厚重的门扉,从内被缓缓推开。一道颀长挺拔的身影,笼罩在尚未散尽的氤氲灵光之中,步履从容地迈了出来。

那人身着素雅广袖深衣,发髻以一根简朴素玉簪束起,面容瞧上去不过中年,却带着一种阅尽沧桑的沉静与超然。

最引人注目的是他一双眼眸,清澈明亮,转动间似有星河幻灭,洞彻世情。周身气息圆融内敛,却又与这方天地隐隐相合,仿佛他站在那里,便是规矩,便是法度。

正是当朝国师,玄微真人。

青阳当即躬身行礼,声音清越:“弟子青阳,恭迎师傅出关!”

李公公更是“噗通”一声跪倒在地,叩首道:“奴婢李顺,奉圣上之命,恭迎国师出关!恭贺国师功行圆满!”

玄微真人目光先是落在青阳身上,微微颔首,眼中闪过一丝几不可察的温和。

随即看向跪伏在地的李公公,抬手虚扶:“李公公请起。有劳陛下挂心,有劳公公久候。”

他的声音平和清润,不高不低,却带着一种奇异的安抚力量,让李公公因激动和敬畏而有些急促的呼吸都平顺了不少。

李公公爬起身,仍是躬身不敢抬头:

“国师言重了!能伺候国师出关,是奴婢天大的福分。陛下已在御书房等候,嘱咐奴婢,一旦国师出关,若无不便,恳请您移步一见。”

玄微真人点了点头:“理应前去向陛下复命。青阳。”

“弟子在。”

“你先回观星台,将为师闭关这些时日的天象记录、各地异闻禀报整理好,稍后送来御书房。”

“是,师傅。”  青阳应下,又对李公公略一颔首,便转身步履轻快地离去,方向正是皇宫中那座高耸的观星台。

玄微真人则对李公公道:“烦请公公带路。”

“不敢不敢,国师您这边请!”  李公公连忙侧身引路,态度恭谨至极。

两人一前一后,踏着光洁如镜的金砖地面,向着深宫走去。

晨光洒在玄微真人素雅的衣袍上,仿佛为他镀上了一层淡淡的金边,更显飘然出尘。

沿途遇到的宫人侍卫,无不远远便停下脚步,垂首肃立,待他经过后方敢行动,眼中满是敬畏。

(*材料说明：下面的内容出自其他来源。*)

/-
Copyright (c) 2026 the pub-hodgecm-mathlib formalisation cell (harness21).  Prover seat hodgecm-mathlib-LH7-p06 (g3), req620 Track A «(D-RAM) FOUR-FRAME» squad
((β₂) road (R-36), the K6 road (K6-ROAD-BRIEF v1 dfa84314); β₂ sub-dealer LH4-p04 (g10) WORD #35 + #37 «LH7-p06: K6-(e)-0 THE ABSTRACT CORE ARITHMETIC» — the pure
`Finset`∕`ℤ` skeleton of MECH-K3 §4, the twin of ★ p862963 ∕ ★ p863898's abstract window reductions), 2026-09-05.
-/
import Mathlib.Algebra.BigOperators.Ring.Finset
import Mathlib.Algebra.Order.BigOperators.Group.Finset
import Mathlib.Tactic.Ring
import HarnessLib

/-!
# Crux `H413`, line LH4 «(D-RAM) FOUR-FRAME» — (β₂) road, K6-(e)-0: «THE ABSTRACT CORE ARITHMETIC» — the row identity `Σ_cells X_H = Σ_cells X_A` from the per-cell law,
# ONE uniform density, the sign letter `p_A = −p_H`, and ONE vanishing digit sum (pure `Finset` algebra over `ℤ`)

Cell `hodgecm-mathlib` (D-0151), FLOOR 0, crux item H413 = `stmt-HodgeConjecture-24833`, route of record `HCCMUnconditional`; squad F0∕P3c∕LH4 (hand LH7-p06); lane
`--supports stmt-HodgeConjecture-24833 --as helper` (count-neutral).  THEOREMS ONLY (no `def`, no instance, no notation, no `sorry`, default heartbeats); no lattice, no field:
generic index type `ι` (the consumer's `ℕ` with windows `range KH`, `range KA` of ★ p862963's `hcore`) and digit type `α` (the consumer's `E`).
WHY (MECH-K3 v1 `F0/P3c/LH4/LH4-p16/g2/MECH-K3.v1.LH4p16g2.md` §2–§4; β₂ WORD #35∕#37).  On the live row the cells are the shells of ONE digit `V`, the two literals `H`, `A` are the two
`Q`-classes of `V`, and per cell and literal the K6-0 law (LH4-p18 (g4) `…ConeCellPerCellLaw` HEAD′) reads `X_t(i)·#S_t(i) = n_t(i)·(p_t·Σ_{V ∈ S′_t(i)} ω V)` (`S_t(i)` the literal's
digits in the cell, `S′_t(i) ⊆ S_t(i)` the labelled ones, `n_t` the weighted population, `p_t` the population sign).  With ‹K6-(f) UNIFORM DENSITY› — «the populated fibre over a
literal digit is ONE integer `k`, the same for every cell of the row and for both literals» (MECH-K3 §3's `ρ₀`; ★ `rowSize_diag` is its diagonal instance; a SEPARATE content piece,
NOT proved here) — the law becomes `X_t(i) = k·p_t·Σ_{S′_t(i)} ω` (§1), and summing over the two windows, with `p_A = −p_H` (MECH-K3 §2: `q_A = −q_H`, `p_A c_A = −p_H c_H`) and the
labelled digit sets of all listed cells of both literals PARTITIONING one digit set `B`, the row identity `Σ_{i ∈ I_H} X_H(i) = Σ_{i ∈ I_A} X_A(i)` is `k·p_H·Σ_{V ∈ B} ω V = 0` — the ONE
arithmetic input «the ramified character sums to zero on `α₁(1 + 𝔭_F)`» (★ Lit `sum_normSign_repr_eq_zero` ∕ LH4-p14's sums at instantiation).  The A-window being cut short (the
anisotropic literal's far shells are EMPTY) is carried by the COVERING letter (every digit of `B` lies in a listed cell of its literal), not by a vanishing-sum hypothesis.
* §1 `cellValue_eq_mul_sum_of_mul_card` — per cell: K6-0 + ‹K6-(f)› + the empty-cell letter ⟹ `X = k·p·Σ_{S′} ω`;
* §2 `sum_biUnion_add_sum_biUnion_eq_sum` (the partition bookkeeping) and `sum_window_eq_sum_window_of_digit_partition` (FINSET FORM: explicit shells, explicit partition letters);
* §2′ `sum_window_eq_sum_window_of_cellIndex` (DICTIONARY FORM: cells = fibres of a shell-index map `cell : α → ι`, literals = `Q` ∕ `¬Q` — K6-(d)'s «shell of `V` ↔ cell index»);
* §3 HEAD `sum_window_eq_sum_window_of_perCellLaw` — K6-0 currency end to end.
HONEST LABEL.  Arithmetic only; nothing printed is asserted; ‹CORE›, ‹K6-(f)›, β₂ stay HYPOTHESES; `HC_CM` is proved only modulo the 7 printed citations (2 remaining named inputs:
hLiu418 = `stmt-HodgeConjecture-24832`, h413 = `stmt-HodgeConjecture-24833`) until rung 0 closes.
References: [Kottwitz1986BaseChangeUnits] §1 pp. 240–241 (cell-by-cell lattice bookkeeping) · [LabesseLanglands1979] §2 (2.2) p. 9 (κ-signed counts) · [Rogawski1990] §4.9 Prop. 4.9.1 (b) p. 55.
-/

set_option autoImplicit false

namespace Summit.HodgeConjecture.HodgeConjecture.Cruxes.H413.F0P3cDyRamCoreWindowOfDigitSums

open Finset

/-! ## §1 Per cell: the K6-0 law + uniform density ⟹ the signed count is `k·p·(labelled digit sum)` -/

/-- **PER-CELL ADAPTER.**  K6-0 in LH4-p18's HEAD′ currency `X·#S = n·(p·Σ_{V ∈ S′} ω V)` with `S′ ⊆ S` (counted literal digits `S`, summed labelled digits `S′`), the
‹K6-(f) UNIFORM DENSITY› letter `n = k·#S`, and the empty-cell letter `n = 0 → X = 0` ⟹ `X = k·p·Σ_{V ∈ S′} ω V`.  (If `S = ∅` then `S′ = ∅`, `n = 0`, both sides vanish.)
[cite: Kottwitz1986BaseChangeUnits, §1 pp. 240–241] [cite: LabesseLanglands1979, §2 (2.2) p. 9] -/
theorem cellValue_eq_mul_sum_of_mul_card {α : Type*} (S S' : Finset α) (hS' : S' ⊆ S) (ω : α → ℤ) (X n p k : ℤ)
    (hmul : X * S.card = n * (p * ∑ V ∈ S', ω V)) (hk : n = k * S.card) (h0 : n = 0 → X = 0) :
    X = k * p * ∑ V ∈ S', ω V := by
  by_cases hS : S.card = 0
  · have hSe : S = ∅ := card_eq_zero.1 hS
    have hS'e : S' = ∅ := subset_empty.1 (hSe ▸ hS')
    have hn : n = 0 := by rw [hk, hS]; simp
    rw [h0 hn, hS'e, sum_empty, mul_zero]
  · have hc : (S.card : ℤ) ≠ 0 := by exact_mod_cast hS
    rw [hk] at hmul
    have e : (X - k * p * ∑ V ∈ S', ω V) * S.card = 0 := by rw [sub_mul, hmul]; ring
    rcases mul_eq_zero.1 e with h | h
    · exact sub_eq_zero.1 h
    · exact absurd h hc

/-! ## §2 The window identity — FINSET FORM (explicit shells and partition letters) -/

/-- **PARTITION BOOKKEEPING**: two indexed shell families `SH` on `IH` and `SA` on `IA`, each pairwise disjoint, mutually disjoint, all inside `B` and jointly covering `B` ⟹
`Σ_{i ∈ IH} Σ_{SH i} ω + Σ_{i ∈ IA} Σ_{SA i} ω = Σ_B ω`. [cite: Kottwitz1986BaseChangeUnits, §1 pp. 240–241] -/
theorem sum_biUnion_add_sum_biUnion_eq_sum {ι α : Type*} [DecidableEq α] (B : Finset α) (IH IA : Finset ι) (SH SA : ι → Finset α) (ω : α → ℤ)
    (hHB : ∀ i ∈ IH, SH i ⊆ B) (hAB : ∀ i ∈ IA, SA i ⊆ B)
    (hdisjH : (IH : Set ι).PairwiseDisjoint SH) (hdisjA : (IA : Set ι).PairwiseDisjoint SA) (hdisjHA : ∀ i ∈ IH, ∀ i' ∈ IA, Disjoint (SH i) (SA i'))
    (hcov : ∀ V ∈ B, (∃ i ∈ IH, V ∈ SH i) ∨ (∃ i ∈ IA, V ∈ SA i)) :
    ∑ i ∈ IH, ∑ V ∈ SH i, ω V + ∑ i ∈ IA, ∑ V ∈ SA i, ω V = ∑ V ∈ B, ω V := by
  rw [← sum_biUnion hdisjH, ← sum_biUnion hdisjA]
  have hdisjU : Disjoint (IH.biUnion SH) (IA.biUnion SA) := by
    rw [disjoint_biUnion_left]
    intro i hi
    rw [disjoint_biUnion_right]
    exact fun i' hi' => hdisjHA i hi i' hi'
  rw [← sum_union hdisjU]
  refine sum_congr ?_ fun _ _ => rfl
  ext V
  simp only [mem_union, mem_biUnion]
  constructor
  · rintro (⟨i, hi, hV⟩ | ⟨i, hi, hV⟩)
    · exact hHB i hi hV
    · exact hAB i hi hV
  · exact fun hV => hcov V hV

/-- **THE WINDOW IDENTITY, FINSET FORM.**  Two cell-value families `XH` on the window `IH` and `XA` on `IA` with `XH i = c·Σ_{SH i} ω`, `XA i = −c·Σ_{SA i} ω` (§1's output at
`c = k·p_H`, `k·p_A = −k·p_H`), the shell families partitioning `B` as in `sum_biUnion_add_sum_biUnion_eq_sum` (the short A-window = the COVERING letter: every digit of `B` lies in
a listed cell of its literal), and `Σ_B ω = 0` ⟹ `Σ_{i ∈ IH} XH i = Σ_{i ∈ IA} XA i`. [cite: Kottwitz1986BaseChangeUnits, §1 pp. 240–241] [cite: Rogawski1990, §4.9 Prop. 4.9.1 (b) p. 55] -/
theorem sum_window_eq_sum_window_of_digit_partition {ι α : Type*} [DecidableEq α] (B : Finset α) (IH IA : Finset ι) (SH SA : ι → Finset α)
    (XH XA : ι → ℤ) (ω : α → ℤ) (c : ℤ)
    (hXH : ∀ i ∈ IH, XH i = c * ∑ V ∈ SH i, ω V) (hXA : ∀ i ∈ IA, XA i = -c * ∑ V ∈ SA i, ω V)
    (hHB : ∀ i ∈ IH, SH i ⊆ B) (hAB : ∀ i ∈ IA, SA i ⊆ B)
    (hdisjH : (IH : Set ι).PairwiseDisjoint SH) (hdisjA : (IA : Set ι).PairwiseDisjoint SA) (hdisjHA : ∀ i ∈ IH, ∀ i' ∈ IA, Disjoint (SH i) (SA i'))
    (hcov : ∀ V ∈ B, (∃ i ∈ IH, V ∈ SH i) ∨ (∃ i ∈ IA, V ∈ SA i))
    (hω : ∑ V ∈ B, ω V = 0) :
    ∑ i ∈ IH, XH i = ∑ i ∈ IA, XA i := by
  have hpart := sum_biUnion_add_sum_biUnion_eq_sum B IH IA SH SA ω hHB hAB hdisjH hdisjA hdisjHA hcov
  rw [hω] at hpart
  rw [sum_congr rfl hXH, sum_congr rfl hXA, ← mul_sum, ← mul_sum, neg_mul, ← sub_eq_zero, sub_neg_eq_add, ← mul_add, hpart, mul_zero]

/-! ## §2′ The window identity — DICTIONARY FORM (cells = fibres of the shell index, literals = the two `Q`-classes) -/

/-- **THE WINDOW IDENTITY, DICTIONARY FORM.**  A digit set `B`, a shell-index map `cell : α → ι` (K6-(d): «the shell of `V` is the cell index»), a literal class `Q` (literal `H`;
literal `A` is `¬Q` — MECH-K3 §2 `q_A = −q_H`), windows `IH ⊇ cell(B ∩ Q)` and `IA ⊇ cell(B ∩ ¬Q)` (the anisotropic far shells are EMPTY: no `¬Q` digit points outside `IA`), cell
values `XH i = c·Σ_{V ∈ B, cell V = i, Q V} ω V`, `XA i = −c·Σ_{V ∈ B, cell V = i, ¬Q V} ω V`, and `Σ_B ω = 0` ⟹ `Σ_{i ∈ IH} XH i = Σ_{i ∈ IA} XA i`.
[cite: Kottwitz1986BaseChangeUnits, §1 pp. 240–241] [cite: Rogawski1990, §4.9 Prop. 4.9.1 (b) p. 55] -/
theorem sum_window_eq_sum_window_of_cellIndex {ι α : Type*} [DecidableEq ι] (B : Finset α) (cell : α → ι) (Q : α → Prop) [DecidablePred Q] (IH IA : Finset ι)
    (XH XA : ι → ℤ) (ω : α → ℤ) (c : ℤ)
    (hwinH : ∀ V ∈ B, Q V → cell V ∈ IH) (hwinA : ∀ V ∈ B, ¬ Q V → cell V ∈ IA)
    (hXH : ∀ i ∈ IH, XH i = c * ∑ V ∈ B.filter (fun V => cell V = i ∧ Q V), ω V)
    (hXA : ∀ i ∈ IA, XA i = -c * ∑ V ∈ B.filter (fun V => cell V = i ∧ ¬ Q V), ω V)
    (hω : ∑ V ∈ B, ω V = 0) :
    ∑ i ∈ IH, XH i = ∑ i ∈ IA, XA i := by
  classical
  -- the `Q`-digits summed over the H-window, the `¬Q`-digits over the A-window
  have hH : ∑ i ∈ IH, ∑ V ∈ B.filter (fun V => cell V = i ∧ Q V), ω V = ∑ V ∈ B.filter Q, ω V := by
    have e : ∀ i ∈ IH, B.filter (fun V => cell V = i ∧ Q V) = (B.filter Q).filter (fun V => cell V = i) := fun i _ => by
      ext V; simp only [mem_filter]; tauto
    rw [sum_congr rfl fun i hi => by rw [e i hi]]
    exact sum_fiberwise_of_maps_to (fun V hV => hwinH V (mem_filter.1 hV).1 (mem_filter.1 hV).2) _
  have hA : ∑ i ∈ IA, ∑ V ∈ B.filter (fun V => cell V = i ∧ ¬ Q V), ω V = ∑ V ∈ B.filter (fun V => ¬ Q V), ω V := by
    have e : ∀ i ∈ IA, B.filter (fun V => cell V = i ∧ ¬ Q V) = (B.filter fun V => ¬ Q V).filter (fun V => cell V = i) := fun i _ => by
      ext V; simp only [mem_filter]; tauto
    rw [sum_congr rfl fun i hi => by rw [e i hi]]
    exact sum_fiberwise_of_maps_to (fun V hV => hwinA V (mem_filter.1 hV).1 (mem_filter.1 hV).2) _
  have hsplit : ∑ V ∈ B.filter Q, ω V + ∑ V ∈ B.filter (fun V => ¬ Q V), ω V = 0 := by
    rw [sum_filter_add_sum_filter_not, hω]
  rw [sum_congr rfl hXH, sum_congr rfl hXA, ← mul_sum, ← mul_sum, hH, hA, neg_mul, ← sub_eq_zero, sub_neg_eq_add, ← mul_add, hsplit, mul_zero]

/-! ## §3 HEAD — the row identity in K6-0 currency end to end -/

/-- **HEAD — «THE ABSTRACT CORE ARITHMETIC».**  Per literal `t ∈ {H, A}` and listed cell `i` (windows `IH`, `IA`): counted digit sets `S_t i`, summed LABELLED subsets `S′_t i ⊆ S_t i`,
the K6-0 law `X_t i·#S_t i = n_t i·(p_t·Σ_{S′_t i} ω)` (LH4-p18's HEAD′ per cell), ‹K6-(f) UNIFORM DENSITY› `n_t i = k·#S_t i` with ONE `k` for the row and both literals, the empty-cell
letters `n_t i = 0 → X_t i = 0`, the sign letter `p_A = −p_H` (MECH-K3 §2), the labelled sets of all listed cells of both literals partitioning `B` (pairwise and mutually disjoint, inside
`B`, covering `B` — the short A-window is this covering), and the ONE arithmetic input `Σ_B ω = 0` ⟹ `Σ_{i ∈ IH} X_H i = Σ_{i ∈ IA} X_A i` (★ p862963's `hcore` shape at `IH = range KH`,
`IA = range KA`). [cite: Kottwitz1986BaseChangeUnits, §1 pp. 240–241] [cite: LabesseLanglands1979, §2 (2.2) p. 9] [cite: Rogawski1990, §4.9 Prop. 4.9.1 (b) p. 55] -/
theorem sum_window_eq_sum_window_of_perCellLaw {ι α : Type*} [DecidableEq α] (B : Finset α) (IH IA : Finset ι) (SH SA S'H S'A : ι → Finset α)
    (XH XA nH nA : ι → ℤ) (ω : α → ℤ) (pH pA k : ℤ)
    (hsubH : ∀ i ∈ IH, S'H i ⊆ SH i) (hsubA : ∀ i ∈ IA, S'A i ⊆ SA i)
    (hmulH : ∀ i ∈ IH, XH i * (SH i).card = nH i * (pH * ∑ V ∈ S'H i, ω V))
    (hmulA : ∀ i ∈ IA, XA i * (SA i).card = nA i * (pA * ∑ V ∈ S'A i, ω V))
    (hkH : ∀ i ∈ IH, nH i = k * (SH i).card) (hkA : ∀ i ∈ IA, nA i = k * (SA i).card)
    (h0H : ∀ i ∈ IH, nH i = 0 → XH i = 0) (h0A : ∀ i ∈ IA, nA i = 0 → XA i = 0) (hp : pA = -pH)
    (hHB : ∀ i ∈ IH, S'H i ⊆ B) (hAB : ∀ i ∈ IA, S'A i ⊆ B)
    (hdisjH : (IH : Set ι).PairwiseDisjoint S'H) (hdisjA : (IA : Set ι).PairwiseDisjoint S'A) (hdisjHA : ∀ i ∈ IH, ∀ i' ∈ IA, Disjoint (S'H i) (S'A i'))
    (hcov : ∀ V ∈ B, (∃ i ∈ IH, V ∈ S'H i) ∨ (∃ i ∈ IA, V ∈ S'A i))
    (hω : ∑ V ∈ B, ω V = 0) :
    ∑ i ∈ IH, XH i = ∑ i ∈ IA, XA i := by
  refine sum_window_eq_sum_window_of_digit_partition B IH IA S'H S'A XH XA ω (k * pH) (fun i hi => ?_) (fun i hi => ?_) hHB hAB hdisjH hdisjA hdisjHA hcov hω
  · exact cellValue_eq_mul_sum_of_mul_card (SH i) (S'H i) (hsubH i hi) ω (XH i) (nH i) pH k (hmulH i hi) (hkH i hi) (h0H i hi)
  · rw [cellValue_eq_mul_sum_of_mul_card (SA i) (S'A i) (hsubA i hi) ω (XA i) (nA i) pA k (hmulA i hi) (hkA i hi) (h0A i hi), hp]; ring

end Summit.HodgeConjecture.HodgeConjecture.Cruxes.H413.F0P3cDyRamCoreWindowOfDigitSums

李公公偷眼瞧着身侧这位地位超然的国师,心里那块悬了多日的大石,终于彻底落了地。

御书房内,鎏金兽首香炉吐着宁神的龙涎香,却丝毫未能抚平帝王眉宇间的躁郁。

承庆帝正坐在宽大的紫檀木御案后,手中朱笔悬在半空,迟迟未落。

他面前堆积如山的奏折被粗暴地摊开,有几本甚至滑落到了地上。

终于,他猛地将手中那本来自西北三镇的加急奏报掷了出去,“啪”地一声脆响,奏折撞在光可鉴人的金砖上,又滑出老远。